WORK ORDER >> I need every line that includes the word "Theorems" copied from the material.
• • • •
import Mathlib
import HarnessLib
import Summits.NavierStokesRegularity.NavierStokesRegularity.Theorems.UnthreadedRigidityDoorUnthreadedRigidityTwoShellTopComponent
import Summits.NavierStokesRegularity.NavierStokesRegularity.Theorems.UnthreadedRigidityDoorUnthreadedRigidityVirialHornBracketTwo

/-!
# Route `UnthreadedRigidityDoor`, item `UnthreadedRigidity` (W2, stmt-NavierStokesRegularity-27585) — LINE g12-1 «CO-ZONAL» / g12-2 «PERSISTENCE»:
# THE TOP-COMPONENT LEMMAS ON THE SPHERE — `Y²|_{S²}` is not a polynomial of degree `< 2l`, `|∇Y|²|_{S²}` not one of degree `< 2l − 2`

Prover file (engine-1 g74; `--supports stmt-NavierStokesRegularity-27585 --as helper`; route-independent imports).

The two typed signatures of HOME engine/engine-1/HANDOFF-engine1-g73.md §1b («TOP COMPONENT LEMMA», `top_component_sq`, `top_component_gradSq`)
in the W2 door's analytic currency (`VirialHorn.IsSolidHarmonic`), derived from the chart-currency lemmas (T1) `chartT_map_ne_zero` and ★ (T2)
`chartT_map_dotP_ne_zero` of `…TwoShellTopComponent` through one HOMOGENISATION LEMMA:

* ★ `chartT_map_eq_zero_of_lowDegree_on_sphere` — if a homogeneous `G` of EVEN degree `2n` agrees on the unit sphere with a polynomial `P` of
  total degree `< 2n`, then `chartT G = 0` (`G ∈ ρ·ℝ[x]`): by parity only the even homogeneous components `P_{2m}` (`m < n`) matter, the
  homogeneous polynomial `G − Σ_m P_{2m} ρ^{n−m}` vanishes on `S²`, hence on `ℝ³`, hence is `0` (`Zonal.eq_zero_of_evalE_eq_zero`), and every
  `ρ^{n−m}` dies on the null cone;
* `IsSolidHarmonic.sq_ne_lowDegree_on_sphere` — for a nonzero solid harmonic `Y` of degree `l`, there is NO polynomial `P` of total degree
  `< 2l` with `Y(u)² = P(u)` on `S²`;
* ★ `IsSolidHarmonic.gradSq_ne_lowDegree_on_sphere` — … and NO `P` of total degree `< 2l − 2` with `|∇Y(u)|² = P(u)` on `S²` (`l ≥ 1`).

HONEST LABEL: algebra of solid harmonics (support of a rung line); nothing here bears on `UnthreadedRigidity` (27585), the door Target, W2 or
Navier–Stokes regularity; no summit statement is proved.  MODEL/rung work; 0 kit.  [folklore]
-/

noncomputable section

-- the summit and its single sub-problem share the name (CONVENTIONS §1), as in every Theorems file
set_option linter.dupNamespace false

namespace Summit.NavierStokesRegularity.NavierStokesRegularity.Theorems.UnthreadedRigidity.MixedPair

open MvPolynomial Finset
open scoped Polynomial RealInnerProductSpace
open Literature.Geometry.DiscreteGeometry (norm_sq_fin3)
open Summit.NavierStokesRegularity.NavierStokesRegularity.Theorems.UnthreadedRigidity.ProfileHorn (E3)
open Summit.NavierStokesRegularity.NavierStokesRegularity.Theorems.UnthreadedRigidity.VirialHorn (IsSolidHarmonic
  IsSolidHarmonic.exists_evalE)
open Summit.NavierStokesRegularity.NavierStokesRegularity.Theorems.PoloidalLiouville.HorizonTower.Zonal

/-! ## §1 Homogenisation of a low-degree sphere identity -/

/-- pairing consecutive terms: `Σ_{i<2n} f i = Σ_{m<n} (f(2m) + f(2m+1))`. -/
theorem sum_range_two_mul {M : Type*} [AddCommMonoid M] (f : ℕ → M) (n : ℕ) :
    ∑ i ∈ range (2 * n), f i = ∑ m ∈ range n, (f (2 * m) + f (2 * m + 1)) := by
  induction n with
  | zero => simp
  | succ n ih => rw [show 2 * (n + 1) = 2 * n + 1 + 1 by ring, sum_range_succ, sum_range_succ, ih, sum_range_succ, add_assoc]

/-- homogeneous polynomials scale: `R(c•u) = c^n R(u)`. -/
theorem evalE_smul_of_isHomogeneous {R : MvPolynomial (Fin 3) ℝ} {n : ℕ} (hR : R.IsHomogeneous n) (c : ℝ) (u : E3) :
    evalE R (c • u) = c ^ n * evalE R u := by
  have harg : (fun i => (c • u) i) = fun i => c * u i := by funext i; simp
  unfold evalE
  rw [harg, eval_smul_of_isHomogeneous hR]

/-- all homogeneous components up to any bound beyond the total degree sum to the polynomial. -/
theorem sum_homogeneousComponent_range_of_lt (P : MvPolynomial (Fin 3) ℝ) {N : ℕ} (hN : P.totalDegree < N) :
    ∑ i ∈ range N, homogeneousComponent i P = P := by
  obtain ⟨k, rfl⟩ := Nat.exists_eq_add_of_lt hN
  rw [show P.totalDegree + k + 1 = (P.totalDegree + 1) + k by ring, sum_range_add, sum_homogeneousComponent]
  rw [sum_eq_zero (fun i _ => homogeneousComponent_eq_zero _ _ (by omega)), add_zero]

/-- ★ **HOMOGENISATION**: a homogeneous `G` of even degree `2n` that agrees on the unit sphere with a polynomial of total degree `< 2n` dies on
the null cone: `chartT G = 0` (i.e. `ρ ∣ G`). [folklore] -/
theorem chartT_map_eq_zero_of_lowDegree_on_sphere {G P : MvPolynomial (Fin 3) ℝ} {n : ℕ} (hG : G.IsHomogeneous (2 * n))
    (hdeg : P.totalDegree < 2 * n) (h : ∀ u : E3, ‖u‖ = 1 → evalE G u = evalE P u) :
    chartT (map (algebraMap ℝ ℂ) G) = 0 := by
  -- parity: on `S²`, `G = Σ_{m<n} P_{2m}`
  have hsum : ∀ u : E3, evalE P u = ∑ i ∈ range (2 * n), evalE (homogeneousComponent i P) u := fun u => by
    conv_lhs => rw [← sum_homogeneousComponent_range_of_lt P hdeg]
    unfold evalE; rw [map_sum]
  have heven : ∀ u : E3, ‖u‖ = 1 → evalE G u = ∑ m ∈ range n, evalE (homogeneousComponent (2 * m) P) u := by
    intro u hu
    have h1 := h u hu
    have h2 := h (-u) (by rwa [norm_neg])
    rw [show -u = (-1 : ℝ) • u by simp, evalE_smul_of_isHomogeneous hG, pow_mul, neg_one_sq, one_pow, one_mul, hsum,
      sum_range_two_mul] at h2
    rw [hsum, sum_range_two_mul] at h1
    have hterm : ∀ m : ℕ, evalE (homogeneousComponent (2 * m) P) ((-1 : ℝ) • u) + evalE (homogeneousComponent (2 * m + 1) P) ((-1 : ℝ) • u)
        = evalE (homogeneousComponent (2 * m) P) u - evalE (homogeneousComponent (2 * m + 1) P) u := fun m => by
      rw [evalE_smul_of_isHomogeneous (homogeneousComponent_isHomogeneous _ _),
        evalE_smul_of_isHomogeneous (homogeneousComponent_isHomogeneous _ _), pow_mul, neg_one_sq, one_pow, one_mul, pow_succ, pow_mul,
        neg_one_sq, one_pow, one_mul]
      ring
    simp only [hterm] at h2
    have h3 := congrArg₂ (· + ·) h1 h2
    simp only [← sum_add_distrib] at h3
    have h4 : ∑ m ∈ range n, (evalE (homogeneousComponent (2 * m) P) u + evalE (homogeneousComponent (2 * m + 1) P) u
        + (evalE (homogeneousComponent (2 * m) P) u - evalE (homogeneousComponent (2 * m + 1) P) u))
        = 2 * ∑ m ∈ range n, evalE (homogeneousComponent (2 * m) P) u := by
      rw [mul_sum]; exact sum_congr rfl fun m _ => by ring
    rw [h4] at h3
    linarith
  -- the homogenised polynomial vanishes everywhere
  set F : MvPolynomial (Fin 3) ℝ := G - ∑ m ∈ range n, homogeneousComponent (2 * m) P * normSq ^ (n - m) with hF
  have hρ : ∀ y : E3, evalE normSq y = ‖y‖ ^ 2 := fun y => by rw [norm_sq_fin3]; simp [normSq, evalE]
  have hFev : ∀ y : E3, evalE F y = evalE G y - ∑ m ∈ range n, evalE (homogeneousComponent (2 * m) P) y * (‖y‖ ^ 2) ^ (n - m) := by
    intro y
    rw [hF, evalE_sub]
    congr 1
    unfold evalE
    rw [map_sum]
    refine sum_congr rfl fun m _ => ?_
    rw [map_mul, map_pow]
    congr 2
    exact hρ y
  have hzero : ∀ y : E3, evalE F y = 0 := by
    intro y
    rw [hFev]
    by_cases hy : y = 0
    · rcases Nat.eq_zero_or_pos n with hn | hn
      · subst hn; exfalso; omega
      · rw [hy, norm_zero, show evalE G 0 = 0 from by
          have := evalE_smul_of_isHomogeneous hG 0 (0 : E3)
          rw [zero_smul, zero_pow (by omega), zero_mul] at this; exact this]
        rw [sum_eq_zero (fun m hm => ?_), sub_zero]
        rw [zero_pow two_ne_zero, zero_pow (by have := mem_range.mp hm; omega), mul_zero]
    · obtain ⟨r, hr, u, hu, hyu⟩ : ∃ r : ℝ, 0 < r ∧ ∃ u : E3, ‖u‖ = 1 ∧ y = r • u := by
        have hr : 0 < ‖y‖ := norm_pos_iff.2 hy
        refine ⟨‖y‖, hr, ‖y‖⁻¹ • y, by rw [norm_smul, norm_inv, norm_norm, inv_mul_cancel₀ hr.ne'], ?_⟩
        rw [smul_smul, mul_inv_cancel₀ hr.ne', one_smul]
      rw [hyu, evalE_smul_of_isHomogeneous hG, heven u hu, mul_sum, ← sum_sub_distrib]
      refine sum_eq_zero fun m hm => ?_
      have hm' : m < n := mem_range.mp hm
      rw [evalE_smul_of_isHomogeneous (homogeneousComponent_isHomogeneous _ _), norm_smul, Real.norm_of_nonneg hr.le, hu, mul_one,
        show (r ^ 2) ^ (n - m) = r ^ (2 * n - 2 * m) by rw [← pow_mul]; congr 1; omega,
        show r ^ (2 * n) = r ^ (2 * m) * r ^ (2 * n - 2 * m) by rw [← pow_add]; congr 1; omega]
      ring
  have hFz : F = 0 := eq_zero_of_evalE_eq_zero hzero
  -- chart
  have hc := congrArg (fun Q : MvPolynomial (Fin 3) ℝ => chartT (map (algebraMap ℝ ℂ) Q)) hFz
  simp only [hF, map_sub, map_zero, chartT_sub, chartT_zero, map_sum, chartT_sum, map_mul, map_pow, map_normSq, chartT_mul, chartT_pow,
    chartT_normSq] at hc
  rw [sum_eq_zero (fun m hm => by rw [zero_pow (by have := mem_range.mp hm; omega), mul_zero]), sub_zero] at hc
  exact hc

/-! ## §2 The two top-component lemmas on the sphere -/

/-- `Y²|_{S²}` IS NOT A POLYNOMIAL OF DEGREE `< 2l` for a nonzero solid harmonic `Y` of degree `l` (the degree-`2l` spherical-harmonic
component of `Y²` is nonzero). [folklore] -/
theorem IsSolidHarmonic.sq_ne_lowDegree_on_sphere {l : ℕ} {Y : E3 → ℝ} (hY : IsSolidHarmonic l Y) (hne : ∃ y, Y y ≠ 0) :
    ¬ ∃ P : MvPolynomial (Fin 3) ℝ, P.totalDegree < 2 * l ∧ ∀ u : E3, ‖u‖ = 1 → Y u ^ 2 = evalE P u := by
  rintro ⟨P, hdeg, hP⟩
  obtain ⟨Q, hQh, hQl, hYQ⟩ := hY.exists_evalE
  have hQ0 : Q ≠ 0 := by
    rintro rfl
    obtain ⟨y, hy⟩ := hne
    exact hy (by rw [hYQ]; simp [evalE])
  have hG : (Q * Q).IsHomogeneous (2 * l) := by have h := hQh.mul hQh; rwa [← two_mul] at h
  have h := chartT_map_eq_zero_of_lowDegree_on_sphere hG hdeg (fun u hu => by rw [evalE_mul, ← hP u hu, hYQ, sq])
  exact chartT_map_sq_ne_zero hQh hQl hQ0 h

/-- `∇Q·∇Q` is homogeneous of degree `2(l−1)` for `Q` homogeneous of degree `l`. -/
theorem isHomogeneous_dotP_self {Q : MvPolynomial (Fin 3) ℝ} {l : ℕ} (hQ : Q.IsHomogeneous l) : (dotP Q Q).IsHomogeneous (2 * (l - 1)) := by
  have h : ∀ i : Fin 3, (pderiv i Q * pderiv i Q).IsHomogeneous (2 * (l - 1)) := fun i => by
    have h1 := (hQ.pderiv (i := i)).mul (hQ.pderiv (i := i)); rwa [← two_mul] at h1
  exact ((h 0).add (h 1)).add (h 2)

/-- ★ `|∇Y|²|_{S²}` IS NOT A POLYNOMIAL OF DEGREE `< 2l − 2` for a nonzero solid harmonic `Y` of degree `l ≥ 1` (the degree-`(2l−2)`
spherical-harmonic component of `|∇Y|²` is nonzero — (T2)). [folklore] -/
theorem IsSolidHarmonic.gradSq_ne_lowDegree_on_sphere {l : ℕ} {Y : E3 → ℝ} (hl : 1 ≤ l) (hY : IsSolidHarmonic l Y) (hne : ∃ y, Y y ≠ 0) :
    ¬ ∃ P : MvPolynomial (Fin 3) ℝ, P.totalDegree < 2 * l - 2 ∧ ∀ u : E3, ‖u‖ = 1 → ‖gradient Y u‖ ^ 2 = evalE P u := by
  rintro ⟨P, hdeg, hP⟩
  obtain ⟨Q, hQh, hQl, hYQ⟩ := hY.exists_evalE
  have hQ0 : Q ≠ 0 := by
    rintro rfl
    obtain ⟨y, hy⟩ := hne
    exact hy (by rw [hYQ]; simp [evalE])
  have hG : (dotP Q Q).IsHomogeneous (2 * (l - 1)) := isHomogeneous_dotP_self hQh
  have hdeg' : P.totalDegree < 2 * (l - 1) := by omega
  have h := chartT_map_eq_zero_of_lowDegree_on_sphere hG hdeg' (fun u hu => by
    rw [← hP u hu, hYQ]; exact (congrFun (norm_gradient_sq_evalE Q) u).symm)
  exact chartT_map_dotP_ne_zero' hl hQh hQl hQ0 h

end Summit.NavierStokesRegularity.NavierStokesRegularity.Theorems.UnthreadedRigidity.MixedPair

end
• • • •
WRITTEN ANSWER >>
import Summits.NavierStokesRegularity.NavierStokesRegularity.Theorems.UnthreadedRigidityDoorUnthreadedRigidityTwoShellTopComponent
import Summits.NavierStokesRegularity.NavierStokesRegularity.Theorems.UnthreadedRigidityDoorUnthreadedRigidityVirialHornBracketTwo
-- the summit and its single sub-problem share the name (CONVENTIONS §1), as in every Theorems file
namespace Summit.NavierStokesRegularity.NavierStokesRegularity.Theorems.UnthreadedRigidity.MixedPair
open Summit.NavierStokesRegularity.NavierStokesRegularity.Theorems.UnthreadedRigidity.ProfileHorn (E3)
open Summit.NavierStokesRegularity.NavierStokesRegularity.Theorems.UnthreadedRigidity.VirialHorn (IsSolidHarmonic
open Summit.NavierStokesRegularity.NavierStokesRegularity.Theorems.PoloidalLiouville.HorizonTower.Zonal
end Summit.NavierStokesRegularity.NavierStokesRegularity.Theorems.UnthreadedRigidity.MixedPair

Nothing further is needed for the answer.